Data to use:

/-- [folklore] `perT (−K) = −perT K`. -/
theorem perT_neg (K : MKer 4 Unit) : perT s (-K) = -perT s K := by
  ext x z
  rw [Matrix.neg_apply, perT_apply_tsum, perT_apply_tsum]
  exact tsum_neg

/-- [folklore] `perT 0 = 0`. -/
theorem perT_zero : perT s (0 : MKer 4 Unit) = 0 := by
  ext x z
  rw [Matrix.zero_apply, perT_apply_tsum]
  exact tsum_zero

omit [NeZero s] in
/-- [folklore] `arr (−V) = −arr V`. -/
theorem arr_neg (V : MKer 4 Unit) : arr s (-V) = -arr s V := by
  funext x y a b
  exact tsum_neg

omit [NeZero s] in
/-- [folklore] `arr 0 = 0`. -/
theorem arr_zero : arr s (0 : MKer 4 Unit) = 0 := by
  funext x y a b
  exact tsum_zero

/-- [folklore] The zero kernel is bi-localised anywhere with any nonnegative constant. -/
theorem biLoc_zero_of_nonneg (p q : Fin 4 → ℤ) (hC : 0 ≤ C) (δ : ℝ) : BiLoc (0 : MKer 4 Unit) p q C δ := by
  intro x y a b
  rw [Pi.zero_apply, Pi.zero_apply, Pi.zero_apply, Pi.zero_apply, abs_zero]
  positivity

omit [NeZero s] in
/-- [folklore] `|s·n|₁ = s·|n|₁`. -/
theorem l1_natCast_smul (n : Fin 4 → ℤ) : l1 ((s : ℤ) • n) = (s : ℝ) * l1 n := by
  unfold B12Sec2to5.l1
  rw [Finset.mul_sum]
  refine Finset.sum_congr rfl fun i _ => ?_
  rw [Pi.smul_apply, smul_eq_mul, Int.cast_mul, Int.cast_natCast, abs_mul, abs_of_nonneg (Nat.cast_nonneg s)]

/-- [folklore] **WINDOW INJECTIVITY**: two `ℤ⁴` points with the same torus image and `|u − u′|₁ < s` coincide. -/
theorem eq_of_siteOf_eq {u u' : Fin 4 → ℤ} (h : siteOf 4 s u = siteOf 4 s u') (hs : l1 (u - u') < s) : u = u' := by
  obtain ⟨m', hm'⟩ := exists_eq_imageShift_of_siteOf_eq (rfl : siteOf 4 s u' = siteOf 4 s u')
  obtain ⟨m, hm⟩ := exists_eq_imageShift_of_siteOf_eq h
  set w := windowMap 4 s (siteOf 4 s u')
  have e : u - u' = (s : ℤ) • (m - m') := by
    rw [hm, hm', PeriodicArrays.imageShift_eq_add_smul, PeriodicArrays.imageShift_eq_add_smul, smul_sub]; abel
  rw [e, l1_natCast_smul] at hs
  by_contra hne
  have hmm : m - m' ≠ 0 := fun h0 => hne (by rw [← sub_eq_zero, e, h0, smul_zero])
  have h1 : (1 : ℝ) ≤ l1 (m - m') := one_le_l1_of_ne_zero hmm
  have hs0 : (0 : ℝ) ≤ s := Nat.cast_nonneg s
  nlinarith

/-- [folklore] **THE TORUS TEST IS THE `ℤ⁴` TEST** for `|u − u′|₁ < s`: `[(σu, κ) = (σu′, l)] = [u = u′ ∧ κ = l]`. -/
theorem torus_test_iff {u u' : Fin 4 → ℤ} (κ l : Fin 4) (hs : l1 (u - u') < s) :
    (siteOf 4 s u, κ) = (siteOf 4 s u', l) ↔ u = u' ∧ κ = l := by
  constructor
  · intro h
    exact ⟨eq_of_siteOf_eq s (congrArg Prod.fst h) hs, congrArg Prod.snd h⟩
  · rintro ⟨rfl, rfl⟩; rfl

end Linear

/-! ## §2 Products of two arrays -/

section TwoArrays

variable {X Y : MKer 4 Unit} {u u' : Fin 4 → ℤ} {C δ C' δ' : ℝ}

/-- [folklore] **TWO ARRAYS ON THE TORUS** (every `s`): `perT (arr X) · perT (arr Y) = perT (arr (X ∘ arr s Y))` (the right array is a decaying jointly
periodic leg; TA2 `comp_arr_arr` re-indexed). -/
theorem perT_arr_mul_perT_arr (hX : BiLoc X u u C δ) (hδ : 0 < δ) (hY : BiLoc Y u' u' C' δ') (hδ' : 0 < δ') :
    perT s (arr s X) * perT s (arr s Y) = perT s (arr s (comp X (arr s Y))) :=
  perT_arr_mul_perT s (decays_arr hY hδ' s) (half_pos hδ') (fun x y t a b => arr_imageShift s Y x y t a b) hX hδ

omit [NeZero s] in
/-- [folklore] **NO WRAP-AROUND FOR LARGE TORI**: if `X` is supported in `{|x − u|₁ ≤ 1, |y − u|₁ ≤ 1}`, `Y` in the unit ball at `u′`, and
`|u − u′|₁ + 3 ≤ s`, then `X ∘ arr s Y = X ∘ Y` on `ℤ⁴` (only the image `t = 0` of `Y` meets the support of `X`). -/
theorem comp_arr_eq_comp (hX : ∀ x y a b, X x y a b ≠ 0 → l1 (x - u) ≤ 1 ∧ l1 (y - u) ≤ 1)
    (hY : ∀ x y a b, Y x y a b ≠ 0 → l1 (x - u') ≤ 1 ∧ l1 (y - u') ≤ 1) (hs : l1 (u - u') + 3 ≤ s) :
    comp X (arr s Y) = comp X Y := by
  funext x z a b
  unfold ExpKernelCalculus.comp
  refine tsum_congr fun y => Finset.sum_congr rfl fun f _ => ?_
  by_cases hx : X x y a f = 0
  · rw [hx, zero_mul, zero_mul]
  · congr 1
    show ∑' t : Fin 4 → ℤ, Y (imageShift s y t) (imageShift s z t) f b = Y y z f b
    have hy : l1 (y - u) ≤ 1 := (hX x y a f hx).2
    rw [tsum_eq_single 0 fun t ht => ?_, imageShift_zero, imageShift_zero]
    by_contra hne
    have h1 : l1 (imageShift s y t - u') ≤ 1 := (hY _ _ f b hne).1
    have e : (s : ℤ) • t = (imageShift s y t - u') - (y - u') := by rw [PeriodicArrays.imageShift_eq_add_smul]; abel
    have h2 : l1 ((s : ℤ) • t) ≤ l1 (imageShift s y t - u') + l1 (y - u') := by
      rw [e, sub_eq_add_neg _ (y - u')]
      have h := l1_add_le (imageShift s y t - u') (-(y - u')); rwa [Beta.l1_neg] at h
    have h3 : l1 (y - u') ≤ l1 (y - u) + l1 (u - u') := by
      have := l1_add_le (y - u) (u - u'); rwa [sub_add_sub_cancel] at this
    have h4 : (1 : ℝ) ≤ l1 t := one_le_l1_of_ne_zero ht
    have h5 : (s : ℝ) ≤ (s : ℝ) * l1 t := by nlinarith [Nat.cast_nonneg (α := ℝ) s]
    rw [l1_natCast_smul] at h2
    linarith

/-- [folklore] **TWO STENCIL ARRAYS ON A LARGE TORUS**: `perT (arr X) · perT (arr Y) = perT (arr (X ∘ Y))` for `|u − u′|₁ + 3 ≤ s`. -/
theorem perT_arr_mul_perT_arr_of_le (hXl : BiLoc X u u C δ) (hδ : 0 < δ) (hYl : BiLoc Y u' u' C' δ') (hδ' : 0 < δ')
    (hX : ∀ x y a b, X x y a b ≠ 0 → l1 (x - u) ≤ 1 ∧ l1 (y - u) ≤ 1)
    (hY : ∀ x y a b, Y x y a b ≠ 0 → l1 (x - u') ≤ 1 ∧ l1 (y - u') ≤ 1) (hs : l1 (u - u') + 3 ≤ s) :
    perT s (arr s X) * perT s (arr s Y) = perT s (arr s (comp X Y)) := by
  rw [perT_arr_mul_perT_arr s hXl hδ hYl hδ', comp_arr_eq_comp s hX hY hs]

end TwoArrays

/-! ## §3 The pair stencils on `ℤ⁴` -/

section Stencils

variable (κ : Fin 4) (u : Fin 4 → ℤ) (l : Fin 4) (u' : Fin 4 → ℤ)

/-- [our object] **THE TABLE OF `Ljet₂`**: `gh₂ κ u := −([x = u][z = u + e_κ] + [x = u + e_κ][z = u])` (minus the symmetric hop across the bond).
A definition; asserts nothing. -/
def gh₂ : MKer 4 Unit := -(ptPair u (u + unitVec κ) + ptPair (u + unitVec κ) u)

/-- [our object] **THE PAIR TABLE OF `(L̂²)_{bb′}`**:
`Lgh₂ κ u l u′ := [β = β′]·(gh₂ ∘ lapU + lapU ∘ gh₂) + ghCur_β ∘ ghCur_β′ + ghCur_β′ ∘ ghCur_β`. A definition; asserts nothing. -/
def Lgh₂ : MKer 4 Unit :=
  (if u = u' ∧ κ = l then comp (gh₂ κ u) lapU + comp lapU (gh₂ κ u) else 0)
    + (comp (ghCur κ u) (ghCur l u') + comp (ghCur l u') (ghCur κ u))

/-- [our object] **THE PAIR TABLE OF THE GHOST WORD `Mjet₁₁ b b′ · D̂`**:
`Xgh₂ κ u l u′ := [β = β′]·(gh₂ ∘ lapU + lapU ∘ etD_β) − (ghCur_β ∘ etD_β′ + ghCur_β′ ∘ etD_β)`. A definition; asserts nothing. -/
def Xgh₂ : MKer 4 Unit :=
  (if u = u' ∧ κ = l then comp (gh₂ κ u) lapU + comp lapU (etD κ u) else 0)
    - (comp (ghCur κ u) (etD l u') + comp (ghCur l u') (etD κ u))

Required action: An exact copy of the lines above, from the one containing "rw [e, sub_eq_add_neg _ (y - u')]" through the one containing "(etD κ u) else 0)", is the whole of the answer.

Task solution:
      rw [e, sub_eq_add_neg _ (y - u')]
      have h := l1_add_le (imageShift s y t - u') (-(y - u')); rwa [Beta.l1_neg] at h
    have h3 : l1 (y - u') ≤ l1 (y - u) + l1 (u - u') := by
      have := l1_add_le (y - u) (u - u'); rwa [sub_add_sub_cancel] at this
    have h4 : (1 : ℝ) ≤ l1 t := one_le_l1_of_ne_zero ht
    have h5 : (s : ℝ) ≤ (s : ℝ) * l1 t := by nlinarith [Nat.cast_nonneg (α := ℝ) s]
    rw [l1_natCast_smul] at h2
    linarith

/-- [folklore] **TWO STENCIL ARRAYS ON A LARGE TORUS**: `perT (arr X) · perT (arr Y) = perT (arr (X ∘ Y))` for `|u − u′|₁ + 3 ≤ s`. -/
theorem perT_arr_mul_perT_arr_of_le (hXl : BiLoc X u u C δ) (hδ : 0 < δ) (hYl : BiLoc Y u' u' C' δ') (hδ' : 0 < δ')
    (hX : ∀ x y a b, X x y a b ≠ 0 → l1 (x - u) ≤ 1 ∧ l1 (y - u) ≤ 1)
    (hY : ∀ x y a b, Y x y a b ≠ 0 → l1 (x - u') ≤ 1 ∧ l1 (y - u') ≤ 1) (hs : l1 (u - u') + 3 ≤ s) :
    perT s (arr s X) * perT s (arr s Y) = perT s (arr s (comp X Y)) := by
  rw [perT_arr_mul_perT_arr s hXl hδ hYl hδ', comp_arr_eq_comp s hX hY hs]

end TwoArrays

/-! ## §3 The pair stencils on `ℤ⁴` -/

section Stencils

variable (κ : Fin 4) (u : Fin 4 → ℤ) (l : Fin 4) (u' : Fin 4 → ℤ)

/-- [our object] **THE TABLE OF `Ljet₂`**: `gh₂ κ u := −([x = u][z = u + e_κ] + [x = u + e_κ][z = u])` (minus the symmetric hop across the bond).
A definition; asserts nothing. -/
def gh₂ : MKer 4 Unit := -(ptPair u (u + unitVec κ) + ptPair (u + unitVec κ) u)

/-- [our object] **THE PAIR TABLE OF `(L̂²)_{bb′}`**:
`Lgh₂ κ u l u′ := [β = β′]·(gh₂ ∘ lapU + lapU ∘ gh₂) + ghCur_β ∘ ghCur_β′ + ghCur_β′ ∘ ghCur_β`. A definition; asserts nothing. -/
def Lgh₂ : MKer 4 Unit :=
  (if u = u' ∧ κ = l then comp (gh₂ κ u) lapU + comp lapU (gh₂ κ u) else 0)
    + (comp (ghCur κ u) (ghCur l u') + comp (ghCur l u') (ghCur κ u))

/-- [our object] **THE PAIR TABLE OF THE GHOST WORD `Mjet₁₁ b b′ · D̂`**:
`Xgh₂ κ u l u′ := [β = β′]·(gh₂ ∘ lapU + lapU ∘ etD_β) − (ghCur_β ∘ etD_β′ + ghCur_β′ ∘ etD_β)`. A definition; asserts nothing. -/
def Xgh₂ : MKer 4 Unit :=
  (if u = u' ∧ κ = l then comp (gh₂ κ u) lapU + comp lapU (etD κ u) else 0)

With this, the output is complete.